The transmission amplitudes \({{t}_{{\alpha \beta }}}(\varepsilon )\) vary on an energy scale of the distance between levels \(\Delta = 2\pi {v}{\text{/}}L.\) We will focus on the most interesting case, when the conditions (1) are satisfied. Then for the FF we have

$$\mathcal{F} = \frac{{{\text{Tr}}{{{\langle \hat {\mathcal{T}}(1 - \hat {\mathcal{T}})\rangle }}_{\varepsilon }}}}{{{\text{Tr}}{{{\langle \hat {\mathcal{T}}\rangle }}_{\varepsilon }}}}{\kern 1pt} ,$$

(6)

where the averaging is taken over a small temperature window in the vicinity of the Fermi level. In the next section we will formulate a model that will allow us to find \(\mathcal{F},\) using the formula (6).

MODEL

We consider 2D TI, assuming that the Fermi level is located in the bulk gap, so that the transport between two contacts connected to the system is completely determined by the HES.

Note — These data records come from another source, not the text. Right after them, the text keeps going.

import Summits.BirchSwinnertonDyer.Rank1Residual.SecondDescent.BSDpFromSecondDescentNonempty
import Summits.BirchSwinnertonDyer.Rank1Residual.Additive.X4RankZeroKatoBound
import HarnessLib

/-!
# `BSD(E,3)` on X4 (additive at 3, potentially good, big image), analytic rank 0, `ord₃ #Ш_an ≤ 4`, from TWO second-3-descent `NONEMPTY` witnesses + Kato's upper half (cell `b2b-bsdres`, CLASS-CLOSURE instrument seat cc-eng-4, GEN 6)

HONEST FRAMING (run/shared/lean/b2b/bsd-rank1-residual/, verbatim in every file): the goal of the
cell is to DELETE the COMBINATION-SHAPED residual classes of the Birch–Swinnerton-Dyer formula for
ALL analytic-rank `≤ 1` elliptic curves over `ℚ` — "full BSD formula for every rank `≤ 1` curve in
class `C`" assembled STRICTLY from published theorems — so that the rank-`≤ 1` remainder becomes
exactly the CONSTRUCTION-SHAPED classes, which are TYPED (missing-input `Prop`s), NOT attempted.
This is not "finishing BSD". Class X4 stays CONSTRUCTION-SHAPED; the theorems below are PER-PAIR
certificate consumers; per-curve second-descent outputs are INSTRUMENTATION (E4) / EVIDENCE under
census-lead's label; nothing is booked here; no named fact is added.

Theorems only. **What this file proves.** The X4 twin of the X8 / X7 / X6 consumers of
`SecondDescent/BSDpFromSecondDescentNonempty.lean` (cc-eng-4 GEN 5, p289120 / p289561): on an X4 pair
`(E, 3)` of analytic rank `0` with `ord₃ j ≥ 0` (potentially good), `ρ̄_{E,3^n}` onto for every `n`,
`3 ∤ ∏ c_ℓ`, a parametrisation datum with `3 ∤ c_D`, and `ord₃ #Ш_an ≤ 4`, the B-1 instrument's
`NONEMPTY × 2` reading — `#Ш(E)[3] = 9` and two `3`-torsion classes `c₁, c₂` spanning `Ш[3]` that are
BOTH third multiples in `Ш` (Creutz 2014: the `3`-Selmer SET of the corresponding plane cubic is
non-empty ⟺ the class lifts to `Sel^(9)`) — gives `3⁴ ∣ #Ш`
(`WeierstrassCurve.pow_four_dvd_card_sha_of_two_divisible`, p288532), hence the typed LOWER half
by Cassels–Tate parity (`missingLowerBoundAt_of_casselsTate_of_two_divisible`), and Kato 2004 Thm.
14.5 (3) + Prop. 14.16 (2) (`Additive.X4RankZero.bsdp_of_missingLowerBoundAt_of_kato`, additive-p4
line V20, named fact `Kato2004.rankZero_padicValNat_sha_le_of_additive_potGood_of_imageContainsSL2`,
referee D-audit flag `Kato-14.5(3)-14.16(2)-additive-potgood-reading` on record) supplies the UPPER
half: `BSD(E,3)`.
* `X4RankZero.bsdp_three_of_kato_of_casselsTate_of_two_nonempty` — tower-surjectivity form;
* `X4RankZero.bsdp_three_of_kato_of_surj9_of_casselsTate_of_two_nonempty` — `ρ̄_{E,9}` onto
  (`forall_hasSurjectiveModNGaloisRep_three_pow_of_nine`);
* `X4RankZero.bsdp_three_of_kato_of_surj_of_ram_of_casselsTate_of_two_nonempty` — census shape
  surj(3) ∧ ram(3) (`hasSurjectiveModNGaloisRep_pow_of_hasMultiplicativeReductionAtPrime`).
EVIDENCE pointer (a target, not an input): the one sha-2-census RESISTANT T-full3 window row with
`#Ш_an = 81` at `p = 3`, `19215t1 = [0,0,1,-10107597,-12660392115]` (`N = 3²·5·7·61`, type I₀*,
`∏ c_ℓ = 2`, `dim Sel₃ = 2` EXACT by two implementations, Kim 2025 App. 8.1.1 / the cell's SURJ9
lists), staged as `class-closure/eng-4/b1/production-staged-g6/bundles/front-B1W-19215t1-t3/`;
nothing run, nothing booked.

References: K. Kato, Astérisque 295 (2004), Thm. 14.5 (3), Prop. 14.16 (2) [Kato2004Asterisque];
B. Creutz, Math. Comp. 83 (2014), §§1, 7–8 [Creutz2014]; J. W. S. Cassels 1962
[Cassels1962ArithmeticIV]; J. H. Silverman, *AEC* X.4.14 [SilvermanAEC2009]; R. L. Miller, LMS JCM
14 (2011) §1 [Miller2011LMS]; Burungale–Skinner–Tian–Wan 2024 (sur)/(ram) [BurungaleSkinnerTianWan2024].
-/

set_option autoImplicit false

noncomputable section

open scoped Classical

open WeierstrassCurve Literature.NumberTheory.EllipticCurves
  Literature.NumberTheory.EllipticCurves.ModularForms
  Literature.NumberTheory.EllipticCurves.Rank1Residual
  Literature.NumberTheory.EllipticCurves.Rank1Residual.Typed
  Summit.BirchSwinnertonDyer.Rank1Residual.Additive

namespace Summit.BirchSwinnertonDyer.Rank1Residual.SecondDescent

variable (W : WeierstrassCurve ℚ) [W.IsElliptic] [W.IsGloballyMinimal]

/-- **X4 ∩ {r_an = 0}, `p = 3` potentially good, `ρ̄_{E,3^n}` onto for all `n`, `3 ∤ ∏ c_ℓ · c_D`,
`ord₃ #Ш_an ≤ 4`: `BSD(E,3)` from Kato's upper half + `#Ш[3] = 9` + TWO second-`3`-descent
`NONEMPTY` witnesses on an `𝔽₃`-basis of `Ш[3]`.** Lower half:
`missingLowerBoundAt_of_casselsTate_of_two_divisible` (p289120; `3⁴ ∣ #Ш` by p288532, parity by
Cassels–Tate `hCT`, finiteness by GZK `hGZK`); upper half and assembly:
`Additive.X4RankZero.bsdp_of_missingLowerBoundAt_of_kato` (`hKato`, `hmod`). Per pair; class X4
unchanged; nothing booked. [cite: Kato2004Asterisque, Thm. 14.5 (3) (p. 236)]
[cite: SilvermanAEC2009, Thm. X.4.14] [cite: Creutz2014, §1] [cite: Miller2011LMS, §1 and Def. 1.1] -/
theorem X4RankZero.bsdp_three_of_kato_of_casselsTate_of_two_nonempty
    (hKato : Kato2004.rankZero_padicValNat_sha_le_of_additive_potGood_of_imageContainsSL2)
    (hGZK : rank_eq_analyticRank_of_analyticRank_le_one) (hmod : hasEntireLFunction_rat)
    (hCT : exists_casselsTate_pairing (K := ℚ))
    (hr : W.analyticRank = 0) (hX : ClassX4 W 3) (hpot : 0 ≤ padicValRat 3 W.j)
    (hsurj : ∀ n : ℕ, W.HasSurjectiveModNGaloisRep (3 ^ n : ℕ)) (htam : ¬ 3 ∣ W.tamagawaProduct)
    {N : ℕ} [NeZero N] (D : ModularParametrizationData W N) (hc : ¬ (3 : ℤ) ∣ D.maninConstant)
    (hcard : Nat.card (AddSubgroup.torsionBy W.sha (3 : ℤ)) = 9)
    {c₁ c₂ d₁ d₂ : W.sha} (h1 : 3 • c₁ = 0) (h2 : 3 • c₂ = 0) (hc₁ : c₁ ≠ 0)
    (hind : c₂ ∉ AddSubgroup.zmultiples c₁) (hd₁ : 3 • d₁ = c₁) (hd₂ : 3 • d₂ = c₂)
    {q : ℚ} (hq : shaAn W = (q : ℂ)) (hv : padicValRat 3 q ≤ 4) : BSDp W 3 :=
  haveI : Fact (Nat.Prime 3) := ⟨Nat.prime_three⟩
  X4RankZero.bsdp_of_missingLowerBoundAt_of_kato W 3 hKato hGZK hmod hr hX hpot hsurj htam D
    (by exact_mod_cast hc)
    (missingLowerBoundAt_of_casselsTate_of_two_divisible W 3 hCT hGZK (by rw [hr]; exact zero_le_one)
      (by rw [show ((3 : ℕ) : ℤ) = 3 by norm_num, hcard]; norm_num) h1 h2 hc₁ hind hd₁ hd₂ hq hv)

/-- **The same with `ρ̄_{E,9}` onto** (tower surjectivity from level `9`,
`forall_hasSurjectiveModNGaloisRep_three_pow_of_nine`) — the shape of the `#Ш_an = 81` X4 window
row `19215t1` (SURJ9). Per pair; nothing booked. [cite: Kato2004Asterisque, Thm. 14.5 (3) (p. 236)]
[cite: SilvermanAEC2009, Thm. X.4.14] [cite: Creutz2014, §1] [cite: Miller2011LMS, §1 and Def. 1.1] -/
theorem X4RankZero.bsdp_three_of_kato_of_surj9_of_casselsTate_of_two_nonempty
    (hKato : Kato2004.rankZero_padicValNat_sha_le_of_additive_potGood_of_imageContainsSL2)
    (hGZK : rank_eq_analyticRank_of_analyticRank_le_one) (hmod : hasEntireLFunction_rat)
    (hCT : exists_casselsTate_pairing (K := ℚ))
    (hr : W.analyticRank = 0) (hX : ClassX4 W 3) (hpot : 0 ≤ padicValRat 3 W.j)
    (h9 : W.HasSurjectiveModNGaloisRep 9) (htam : ¬ 3 ∣ W.tamagawaProduct)
    {N : ℕ} [NeZero N] (D : ModularParametrizationData W N) (hc : ¬ (3 : ℤ) ∣ D.maninConstant)
    (hcard : Nat.card (AddSubgroup.torsionBy W.sha (3 : ℤ)) = 9)
    {c₁ c₂ d₁ d₂ : W.sha} (h1 : 3 • c₁ = 0) (h2 : 3 • c₂ = 0) (hc₁ : c₁ ≠ 0)
    (hind : c₂ ∉ AddSubgroup.zmultiples c₁) (hd₁ : 3 • d₁ = c₁) (hd₂ : 3 • d₂ = c₂)
    {q : ℚ} (hq : shaAn W = (q : ℂ)) (hv : padicValRat 3 q ≤ 4) : BSDp W 3 :=
  X4RankZero.bsdp_three_of_kato_of_casselsTate_of_two_nonempty W hKato hGZK hmod hCT hr hX hpot
    (WeierstrassCurve.forall_hasSurjectiveModNGaloisRep_three_pow_of_nine W h9) htam D hc hcard h1 h2
    hc₁ hind hd₁ hd₂ hq hv

/-- **The same in the census shape surj(3) ∧ ram(3)** (a multiplicative prime `ℓ ≠ 3` with
`3 ∤ v_ℓ(Δ_min)`: tower surjectivity by
`hasSurjectiveModNGaloisRep_pow_of_hasMultiplicativeReductionAtPrime`, Kato's (12.5.2)). Per pair;
nothing booked. [cite: Kato2004Asterisque, Thm. 14.5 (3) (p. 236), (12.5.2) (p. 222)]
[cite: BurungaleSkinnerTianWan2024, Part II (sur), (ram) (p. 74)] [cite: SilvermanAEC2009, Thm. X.4.14]
[cite: Creutz2014, §1] [cite: Miller2011LMS, §1 and Def. 1.1] -/
theorem X4RankZero.bsdp_three_of_kato_of_surj_of_ram_of_casselsTate_of_two_nonempty
    (hKato : Kato2004.rankZero_padicValNat_sha_le_of_additive_potGood_of_imageContainsSL2)
    (hGZK : rank_eq_analyticRank_of_analyticRank_le_one) (hmod : hasEntireLFunction_rat)
    (hCT : exists_casselsTate_pairing (K := ℚ))
    (hr : W.analyticRank = 0) (hX : ClassX4 W 3) (hpot : 0 ≤ padicValRat 3 W.j) (hs : Surj W 3)
    (hram : Ram W 3) (htam : ¬ 3 ∣ W.tamagawaProduct)
    {N : ℕ} [NeZero N] (D : ModularParametrizationData W N) (hc : ¬ (3 : ℤ) ∣ D.maninConstant)
    (hcard : Nat.card (AddSubgroup.torsionBy W.sha (3 : ℤ)) = 9)
    {c₁ c₂ d₁ d₂ : W.sha} (h1 : 3 • c₁ = 0) (h2 : 3 • c₂ = 0) (hc₁ : c₁ ≠ 0)
    (hind : c₂ ∉ AddSubgroup.zmultiples c₁) (hd₁ : 3 • d₁ = c₁) (hd₂ : 3 • d₂ = c₂)
    {q : ℚ} (hq : shaAn W = (q : ℂ)) (hv : padicValRat 3 q ≤ 4) : BSDp W 3 :=
  haveI : Fact (Nat.Prime 3) := ⟨Nat.prime_three⟩
  X4RankZero.bsdp_three_of_kato_of_casselsTate_of_two_nonempty W hKato hGZK hmod hCT hr hX hpot
    (hasSurjectiveModNGaloisRep_pow_of_hasMultiplicativeReductionAtPrime W 3 hs hram) htam D hc hcard
    h1 h2 hc₁ hind hd₁ hd₂ hq hv


/-! ## Appendix (cc-eng-4 GEN 11, 2026-08-21): `hcard`-FREE forms

The binder `hcard : #Ш[3] = 9` of the three theorems above is NOT needed: `3⁴ ∣ #Ш` follows from the
two witnesses alone (`SecondDescent.missingLowerBoundAt_of_casselsTate_of_two_divisible'`, GEN 11
appendix of `BSDpFromSecondDescentNonempty.lean`, resting on `pow_four_dvd_card_sha_of_two_divisible'`).
The primed theorems are the ones above with `hcard` DELETED and nothing else changed. Consequence
for the X4 `#Ш_an = 81` row `19215t1`: its record needs no EXACT upper bound on `dim Sel₃`.
Appended; decls above byte-identical; per pair; class X4 unchanged; nothing booked.
-/

/-- **X4 ∩ {r_an = 0}, `p = 3` potentially good, `ρ̄_{E,3^n}` onto for all `n`, `3 ∤ ∏ c_ℓ · c_D`,
`ord₃ #Ш_an ≤ 4`: `BSD(E,3)` from Kato's upper half + TWO second-`3`-descent `NONEMPTY` witnesses —
`hcard`-FREE** (= `X4RankZero.bsdp_three_of_kato_of_casselsTate_of_two_nonempty` without
`#Ш[3] = 9`). Per pair; class X4 unchanged; nothing booked; cc-eng-4 GEN 11.
[cite: Kato2004Asterisque, Thm. 14.5 (3) (p. 236)] [cite: SilvermanAEC2009, Thm. X.4.14]
[cite: Creutz2014, §1] [cite: Miller2011LMS, §1 and Def. 1.1] -/
theorem X4RankZero.bsdp_three_of_kato_of_casselsTate_of_two_nonempty'
    (hKato : Kato2004.rankZero_padicValNat_sha_le_of_additive_potGood_of_imageContainsSL2)
    (hGZK : rank_eq_analyticRank_of_analyticRank_le_one) (hmod : hasEntireLFunction_rat)
    (hCT : exists_casselsTate_pairing (K := ℚ))
    (hr : W.analyticRank = 0) (hX : ClassX4 W 3) (hpot : 0 ≤ padicValRat 3 W.j)
    (hsurj : ∀ n : ℕ, W.HasSurjectiveModNGaloisRep (3 ^ n : ℕ)) (htam : ¬ 3 ∣ W.tamagawaProduct)
    {N : ℕ} [NeZero N] (D : ModularParametrizationData W N) (hc : ¬ (3 : ℤ) ∣ D.maninConstant)
    {c₁ c₂ d₁ d₂ : W.sha} (h1 : 3 • c₁ = 0) (h2 : 3 • c₂ = 0) (hc₁ : c₁ ≠ 0)
    (hind : c₂ ∉ AddSubgroup.zmultiples c₁) (hd₁ : 3 • d₁ = c₁) (hd₂ : 3 • d₂ = c₂)
    {q : ℚ} (hq : shaAn W = (q : ℂ)) (hv : padicValRat 3 q ≤ 4) : BSDp W 3 :=
  haveI : Fact (Nat.Prime 3) := ⟨Nat.prime_three⟩
  X4RankZero.bsdp_of_missingLowerBoundAt_of_kato W 3 hKato hGZK hmod hr hX hpot hsurj htam D
    (by exact_mod_cast hc)
    (missingLowerBoundAt_of_casselsTate_of_two_divisible' W 3 hCT hGZK (by rw [hr]; exact zero_le_one)
      h1 h2 hc₁ hind hd₁ hd₂ hq hv)

/-- **The same with `ρ̄_{E,9}` onto, `hcard`-FREE** (tower surjectivity from level `9`) — the shape of
the `#Ш_an = 81` X4 window row `19215t1` (SURJ9). Per pair; nothing booked; cc-eng-4 GEN 11.
[cite: Kato2004Asterisque, Thm. 14.5 (3) (p. 236)] [cite: SilvermanAEC2009, Thm. X.4.14]
[cite: Creutz2014, §1] [cite: Miller2011LMS, §1 and Def. 1.1] -/
theorem X4RankZero.bsdp_three_of_kato_of_surj9_of_casselsTate_of_two_nonempty'
    (hKato : Kato2004.rankZero_padicValNat_sha_le_of_additive_potGood_of_imageContainsSL2)
    (hGZK : rank_eq_analyticRank_of_analyticRank_le_one) (hmod : hasEntireLFunction_rat)
    (hCT : exists_casselsTate_pairing (K := ℚ))
    (hr : W.analyticRank = 0) (hX : ClassX4 W 3) (hpot : 0 ≤ padicValRat 3 W.j)
    (h9 : W.HasSurjectiveModNGaloisRep 9) (htam : ¬ 3 ∣ W.tamagawaProduct)
    {N : ℕ} [NeZero N] (D : ModularParametrizationData W N) (hc : ¬ (3 : ℤ) ∣ D.maninConstant)
    {c₁ c₂ d₁ d₂ : W.sha} (h1 : 3 • c₁ = 0) (h2 : 3 • c₂ = 0) (hc₁ : c₁ ≠ 0)
    (hind : c₂ ∉ AddSubgroup.zmultiples c₁) (hd₁ : 3 • d₁ = c₁) (hd₂ : 3 • d₂ = c₂)
    {q : ℚ} (hq : shaAn W = (q : ℂ)) (hv : padicValRat 3 q ≤ 4) : BSDp W 3 :=
  X4RankZero.bsdp_three_of_kato_of_casselsTate_of_two_nonempty' W hKato hGZK hmod hCT hr hX hpot
    (WeierstrassCurve.forall_hasSurjectiveModNGaloisRep_three_pow_of_nine W h9) htam D hc h1 h2 hc₁
    hind hd₁ hd₂ hq hv

/-- **The same in the census shape surj(3) ∧ ram(3), `hcard`-FREE** (tower surjectivity by
`hasSurjectiveModNGaloisRep_pow_of_hasMultiplicativeReductionAtPrime`). Per pair; nothing booked;
cc-eng-4 GEN 11. [cite: Kato2004Asterisque, Thm. 14.5 (3) (p. 236), (12.5.2) (p. 222)]
[cite: BurungaleSkinnerTianWan2024, Part II (sur), (ram) (p. 74)] [cite: SilvermanAEC2009, Thm. X.4.14]
[cite: Creutz2014, §1] [cite: Miller2011LMS, §1 and Def. 1.1] -/
theorem X4RankZero.bsdp_three_of_kato_of_surj_of_ram_of_casselsTate_of_two_nonempty'
    (hKato : Kato2004.rankZero_padicValNat_sha_le_of_additive_potGood_of_imageContainsSL2)
    (hGZK : rank_eq_analyticRank_of_analyticRank_le_one) (hmod : hasEntireLFunction_rat)
    (hCT : exists_casselsTate_pairing (K := ℚ))
    (hr : W.analyticRank = 0) (hX : ClassX4 W 3) (hpot : 0 ≤ padicValRat 3 W.j) (hs : Surj W 3)
    (hram : Ram W 3) (htam : ¬ 3 ∣ W.tamagawaProduct)
    {N : ℕ} [NeZero N] (D : ModularParametrizationData W N) (hc : ¬ (3 : ℤ) ∣ D.maninConstant)
    {c₁ c₂ d₁ d₂ : W.sha} (h1 : 3 • c₁ = 0) (h2 : 3 • c₂ = 0) (hc₁ : c₁ ≠ 0)
    (hind : c₂ ∉ AddSubgroup.zmultiples c₁) (hd₁ : 3 • d₁ = c₁) (hd₂ : 3 • d₂ = c₂)
    {q : ℚ} (hq : shaAn W = (q : ℂ)) (hv : padicValRat 3 q ≤ 4) : BSDp W 3 :=
  haveI : Fact (Nat.Prime 3) := ⟨Nat.prime_three⟩
  X4RankZero.bsdp_three_of_kato_of_casselsTate_of_two_nonempty' W hKato hGZK hmod hCT hr hX hpot
    (hasSurjectiveModNGaloisRep_pow_of_hasMultiplicativeReductionAtPrime W 3 hs hram) htam D hc h1 h2
    hc₁ hind hd₁ hd₂ hq hv

end Summit.BirchSwinnertonDyer.Rank1Residual.SecondDescent

end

The simplest contact scattering matrix has the form

$${{\hat {S}}_{l}} = \left( {\begin{array}{*{20}{c}} { - t}&r&0&0 \\ r&t&0&0 \\ 0&0&{ - t}&r \\ 0&0&r&t \end{array}} \right){\kern 1pt} ,\quad {{t}^{2}} + {{r}^{2}} = 1,$$

(7)

where two identical blocks are responsible for two spins, and the basis is chosen in accordance with the spin polarization of the helical states at the point of contact (red and blue in Fig. 2).

We will assume that at the edge of the TI there is a MD: for example, a potential dielectric ferromagnetic point contact with high magnetic rigidity and with the fixed magnetic moment, the direction of which is determined by uniaxial anisotropy and the demagnetization tensor of the ferromagnet. We describe scattering on such MD by the scattering matrix

$${{\hat {S}}_{M}} = \left( {\begin{array}{*{20}{c}} {\cos \theta }&{i\sin \theta {{e}^{{i\varphi }}}} \\ {i\sin \theta {{e}^{{ - i\varphi }}}}&{\cos \theta } \end{array}} \right),$$

(8)

that allows for backward scattering, and neglect the back influence of the HES on the parameters of \({{S}_{M}}.\) The backward scattering rate, \({{R}_{\theta }} = {\text{si}}{{{\text{n}}}^{2}}\theta ,\) is determined by the quantity \(\theta \) while the phase \(\varphi \) has the meaning of the backward scattering phase on the MD.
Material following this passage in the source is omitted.